* WHAT IS REQUIRED: Find the lines below in which the string "Frobenius" occurs. Copy each one.

== MATERIAL PROVIDED ==

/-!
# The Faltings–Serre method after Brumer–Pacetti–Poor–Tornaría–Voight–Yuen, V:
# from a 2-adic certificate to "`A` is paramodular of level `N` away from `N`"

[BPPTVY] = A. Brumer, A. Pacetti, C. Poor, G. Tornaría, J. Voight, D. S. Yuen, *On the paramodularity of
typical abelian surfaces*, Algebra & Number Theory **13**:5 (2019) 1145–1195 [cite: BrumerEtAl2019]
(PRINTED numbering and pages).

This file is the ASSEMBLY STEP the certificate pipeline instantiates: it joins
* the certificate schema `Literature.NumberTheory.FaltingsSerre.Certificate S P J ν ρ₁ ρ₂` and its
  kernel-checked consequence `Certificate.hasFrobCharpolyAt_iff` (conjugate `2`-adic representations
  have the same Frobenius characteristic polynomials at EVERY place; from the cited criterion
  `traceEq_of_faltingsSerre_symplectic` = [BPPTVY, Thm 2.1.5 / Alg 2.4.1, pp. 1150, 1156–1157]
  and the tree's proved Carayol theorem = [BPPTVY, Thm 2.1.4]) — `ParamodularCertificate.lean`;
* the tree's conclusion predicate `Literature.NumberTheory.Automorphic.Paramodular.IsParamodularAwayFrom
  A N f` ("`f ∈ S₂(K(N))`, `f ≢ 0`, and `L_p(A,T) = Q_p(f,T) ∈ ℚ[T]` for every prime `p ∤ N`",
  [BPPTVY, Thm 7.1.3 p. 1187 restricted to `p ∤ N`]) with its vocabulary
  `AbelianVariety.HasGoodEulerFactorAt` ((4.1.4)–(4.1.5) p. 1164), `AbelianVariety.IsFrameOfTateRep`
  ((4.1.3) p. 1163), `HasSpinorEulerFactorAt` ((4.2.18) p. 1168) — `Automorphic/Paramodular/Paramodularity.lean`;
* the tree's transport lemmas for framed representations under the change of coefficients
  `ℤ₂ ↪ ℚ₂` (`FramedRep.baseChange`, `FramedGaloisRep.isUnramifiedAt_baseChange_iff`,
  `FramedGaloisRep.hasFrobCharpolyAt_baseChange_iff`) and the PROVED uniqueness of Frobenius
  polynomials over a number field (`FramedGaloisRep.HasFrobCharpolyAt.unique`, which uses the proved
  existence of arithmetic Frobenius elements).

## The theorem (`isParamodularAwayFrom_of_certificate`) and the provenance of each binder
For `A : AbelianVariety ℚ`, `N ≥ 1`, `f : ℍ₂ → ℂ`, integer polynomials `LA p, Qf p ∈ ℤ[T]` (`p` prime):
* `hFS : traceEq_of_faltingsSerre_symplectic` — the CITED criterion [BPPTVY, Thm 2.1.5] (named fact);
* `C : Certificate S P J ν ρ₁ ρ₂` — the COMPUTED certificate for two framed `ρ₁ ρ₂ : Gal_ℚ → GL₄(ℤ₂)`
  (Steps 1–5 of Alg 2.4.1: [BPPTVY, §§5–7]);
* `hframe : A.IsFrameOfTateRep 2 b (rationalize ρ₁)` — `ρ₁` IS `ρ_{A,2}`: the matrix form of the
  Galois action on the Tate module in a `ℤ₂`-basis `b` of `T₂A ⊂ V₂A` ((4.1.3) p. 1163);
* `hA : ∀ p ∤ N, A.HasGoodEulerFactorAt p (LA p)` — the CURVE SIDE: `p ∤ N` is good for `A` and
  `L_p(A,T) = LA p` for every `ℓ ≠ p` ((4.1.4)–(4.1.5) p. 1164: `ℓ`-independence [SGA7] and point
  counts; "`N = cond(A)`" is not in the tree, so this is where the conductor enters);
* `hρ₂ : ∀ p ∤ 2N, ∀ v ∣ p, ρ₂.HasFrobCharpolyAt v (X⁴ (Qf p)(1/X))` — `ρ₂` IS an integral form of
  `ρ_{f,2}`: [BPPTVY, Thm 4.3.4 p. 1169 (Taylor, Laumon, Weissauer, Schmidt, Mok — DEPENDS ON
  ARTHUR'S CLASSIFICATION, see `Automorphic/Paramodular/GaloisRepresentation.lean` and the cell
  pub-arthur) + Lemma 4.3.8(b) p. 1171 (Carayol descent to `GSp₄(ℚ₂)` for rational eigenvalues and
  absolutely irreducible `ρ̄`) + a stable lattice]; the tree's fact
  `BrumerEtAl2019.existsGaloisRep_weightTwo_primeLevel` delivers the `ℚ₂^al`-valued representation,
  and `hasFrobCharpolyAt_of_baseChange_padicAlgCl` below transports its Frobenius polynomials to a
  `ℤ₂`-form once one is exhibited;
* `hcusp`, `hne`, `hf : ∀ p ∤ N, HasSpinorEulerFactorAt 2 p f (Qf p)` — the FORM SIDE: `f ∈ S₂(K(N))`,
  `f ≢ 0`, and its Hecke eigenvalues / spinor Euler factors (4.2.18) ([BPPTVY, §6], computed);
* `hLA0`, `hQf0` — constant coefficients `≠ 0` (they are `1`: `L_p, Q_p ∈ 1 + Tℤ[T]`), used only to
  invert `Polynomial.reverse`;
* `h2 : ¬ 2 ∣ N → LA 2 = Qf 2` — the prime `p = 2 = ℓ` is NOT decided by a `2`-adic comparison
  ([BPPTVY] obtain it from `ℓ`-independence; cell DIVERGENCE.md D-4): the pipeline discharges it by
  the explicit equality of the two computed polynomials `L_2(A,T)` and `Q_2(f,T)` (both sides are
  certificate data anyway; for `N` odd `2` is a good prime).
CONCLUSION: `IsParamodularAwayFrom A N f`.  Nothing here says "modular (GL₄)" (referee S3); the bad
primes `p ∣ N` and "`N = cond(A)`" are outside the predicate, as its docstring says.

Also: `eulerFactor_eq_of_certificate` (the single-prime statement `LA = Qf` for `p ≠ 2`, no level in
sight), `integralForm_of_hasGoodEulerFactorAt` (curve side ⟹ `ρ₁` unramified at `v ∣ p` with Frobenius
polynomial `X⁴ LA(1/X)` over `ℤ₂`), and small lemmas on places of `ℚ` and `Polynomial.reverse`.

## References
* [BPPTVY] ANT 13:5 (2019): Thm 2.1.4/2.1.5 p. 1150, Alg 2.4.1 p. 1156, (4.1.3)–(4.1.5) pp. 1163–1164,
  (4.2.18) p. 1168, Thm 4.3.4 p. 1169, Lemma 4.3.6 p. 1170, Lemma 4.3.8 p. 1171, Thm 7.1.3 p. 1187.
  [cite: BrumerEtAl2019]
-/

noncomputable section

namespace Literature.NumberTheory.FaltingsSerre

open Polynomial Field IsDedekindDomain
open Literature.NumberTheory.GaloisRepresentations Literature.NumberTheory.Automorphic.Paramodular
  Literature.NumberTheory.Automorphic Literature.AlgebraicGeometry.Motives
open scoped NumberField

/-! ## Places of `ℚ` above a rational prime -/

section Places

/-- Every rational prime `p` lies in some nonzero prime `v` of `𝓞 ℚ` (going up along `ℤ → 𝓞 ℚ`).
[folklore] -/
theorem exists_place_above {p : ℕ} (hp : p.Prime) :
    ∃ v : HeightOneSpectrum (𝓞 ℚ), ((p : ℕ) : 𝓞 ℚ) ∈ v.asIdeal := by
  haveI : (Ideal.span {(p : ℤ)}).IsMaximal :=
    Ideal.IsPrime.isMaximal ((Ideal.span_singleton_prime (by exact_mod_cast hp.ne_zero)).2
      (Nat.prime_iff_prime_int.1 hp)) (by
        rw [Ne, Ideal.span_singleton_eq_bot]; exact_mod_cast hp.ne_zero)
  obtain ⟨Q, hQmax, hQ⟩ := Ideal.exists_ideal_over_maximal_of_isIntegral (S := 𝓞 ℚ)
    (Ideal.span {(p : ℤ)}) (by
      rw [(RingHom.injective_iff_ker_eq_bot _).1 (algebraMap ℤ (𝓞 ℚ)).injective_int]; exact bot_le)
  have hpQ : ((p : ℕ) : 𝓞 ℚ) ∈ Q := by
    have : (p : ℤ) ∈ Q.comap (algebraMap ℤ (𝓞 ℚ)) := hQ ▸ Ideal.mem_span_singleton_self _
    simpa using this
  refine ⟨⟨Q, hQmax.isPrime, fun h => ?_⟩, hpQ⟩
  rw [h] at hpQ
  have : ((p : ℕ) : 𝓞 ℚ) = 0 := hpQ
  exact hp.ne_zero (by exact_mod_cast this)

===

* YOUR RESPONSE:
  have the same Frobenius characteristic polynomials at EVERY place; from the cited criterion
  `FramedGaloisRep.hasFrobCharpolyAt_baseChange_iff`) and the PROVED uniqueness of Frobenius
  existence of arithmetic Frobenius elements).
  and `hasFrobCharpolyAt_of_baseChange_padicAlgCl` below transports its Frobenius polynomials to a
sight), `integralForm_of_hasGoodEulerFactorAt` (curve side ⟹ `ρ₁` unramified at `v ∣ p` with Frobenius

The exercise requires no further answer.